To simply answer your question, yes, I consider both of the examples you listed "hardcoded". The second, @Url.Action is LESS hard-coded. It has less specificity implied. If you changed the root of your project, the second one would still work, while the first would break as mentioned by @Peter J. Also, I suppose the second would work if you were using areas and changed the area name, while the first would break.

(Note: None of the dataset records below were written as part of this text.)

import Summits.MatrixMultiplication.OmegaCensus.SmallFormats.GF2OrbitSplit
import HarnessLib

/-!
# ω-census family (a), GF(2) rank floors: splitting one DFS root check over children

Cell `pub-omega` (unit `pub-omega-lit`, gen 5), topic `Summits/MatrixMultiplication/OmegaCensus` (sub-folder
`SmallFormats`). Framing (verbatim): lottery ticket; floor = certified bounds/negative ranges. HONEST FRAMING:
replay infrastructure; nothing here is progress on `ω`. PROVED, no facts.

The replay check `BCert.check` (`Literature/…/SubstitutionBacktracking.lean`) of a big DFS root (the `⟨2,3,3⟩`
certificate has one root with 11 959 leaves) is too much work for one `decide +kernel`. A node passes at depth
`d` along the path `s` iff `d < maxDepth` and every child `mm` above all entries of `s` passes at depth `d + 1`
along `Fin.snoc s mm` (`check_of_kidOf`); so a data file proves one theorem per (big) child — addressed as
`kidOf t mm`, evaluated by the kernel — and assembles the parent by a case split on `mm`; `rootCheckB_eq`
rewrites a root check into this projected form (`rootsOf`, `tabOf`, `tgtOf`).
-/

namespace Summit.MatrixMultiplication.OmegaCensus.GF2RankLB

open Literature.Computability.AlgebraicComplexity

variable {N : ℕ}

/-- The `mm`-th child of a certificate tree (a leaf is its own child). -/
def kidOf : BCert N → Fin N → BCert N
  | .node cs, mm => cs mm
  | .leaf F, _ => .leaf F

/-- Is the tree an internal node? -/
def isNodeB : BCert N → Bool
  | .node _ => true
  | .leaf _ => false

/-- `kidOf` of a node. -/
@[simp] theorem kidOf_node (cs : Fin N → BCert N) (mm : Fin N) : kidOf (BCert.node cs) mm = cs mm := rfl

/-- **Splitting a node check over its children**: an internal node passes the replay check at depth `d` along `s`
if `d < maxDepth` and every child above all entries of `s` passes at depth `d + 1` along the extended path. -/
theorem check_of_kidOf {LB : Finset (Fin N) → ℕ} {target maxDepth d : ℕ} (t : BCert N) (s : Fin d → Fin N)
    (ht : isNodeB t = true) (hd : d < maxDepth)
    (hk : ∀ mm : Fin N, (∀ p : Fin d, s p ≤ mm) →
      (kidOf t mm).check LB target maxDepth (d + 1) (Fin.snoc s mm) = true) :
    t.check LB target maxDepth d s = true := by
  cases t with
  | leaf F => simp [isNodeB] at ht
  | node cs =>
    simp only [BCert.check, Bool.and_eq_true, decide_eq_true_eq]
    exact ⟨hd, fun mm hmm => hk mm hmm⟩


/-- The lookup table of a DFS step (`[]` for the other steps), so that data files can name `lbOf os (tabOf st)`. -/
def tabOf : Step → List (ℕ × ℕ × ℕ × ℕ × ℕ × ℕ)
  | .dfs _ _ _ _ _ table _ => table
  | _ => []

/-- The target of a DFS step (`0` otherwise). -/
def tgtOf : Step → ℕ
  | .dfs _ target _ _ _ _ _ => target
  | _ => 0

/-- The root certificates of a DFS step (a dummy leaf otherwise). -/
def rootsOf : (st : Step) → Fin (stepN st) → BCert (stepN st)
  | .dfs _ _ _ _ _ _ roots, k => roots k
  | .flat0 _, k => .leaf {k}
  | .flat1 _ _, k => .leaf {k}
  | .flat2 _ _, k => .leaf {k}
  | .look _ _ _ _ _ _, k => .leaf {k}
  | .forced _ _ _ _ _, k => .leaf {k}

/-- `rootCheckB` of a DFS step in terms of the projections (a syntactic rewrite target for the data files). -/
theorem rootCheckB_eq (os : List Orbit) (st : Step) (k : ℕ) (h : k < stepN st) :
    rootCheckB os st k =
      (rootsOf st ⟨k, h⟩).check (lbOf os (tabOf st)) (tgtOf st) (tgtOf st - 1) 1 (fun _ => ⟨k, h⟩) := by
  cases st with
  | dfs cands target x b c table roots =>
    have h' : k < cands.length := h
    simp only [rootCheckB, rootsOf, tabOf, tgtOf, dif_pos h']
    rfl
  | flat0 _ => simp [stepN] at h
  | flat1 _ _ => simp [stepN] at h
  | flat2 _ _ => simp [stepN] at h
  | look _ _ _ _ _ _ => simp [stepN] at h
  | forced _ _ _ _ _ => simp [stepN] at h

end Summit.MatrixMultiplication.OmegaCensus.GF2RankLB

To maybe be a little more helpful, though, I use a third approach. I had exactly your question a month ago, and thanks to ASP.NET MVC AJAX calls without static Controller URLs (magic strings) I have a process that works really well for me.

Index.cshtml

<input data-action='@Url.Action(Mvc.AutoComplete.PostalCode())' type='text' name='postalCode' class='autoComplete'><input>
<input data-action='@Url.Action(Mvc.AutoComplete.ProductCategory())' type='text' name='productCategory' class='autoComplete'><input>

main.js

$('input.autoComplete').each(function () {
    var el = $(this);
    el.autocomplete({source: el.data('action')});
});

Voila! Compile-time checking and clear separation of responsibility via T4MVC and HTML5 data attributes. The controller definition is read from the widget that uses it. Great for partial views that might appear multiple times on a page.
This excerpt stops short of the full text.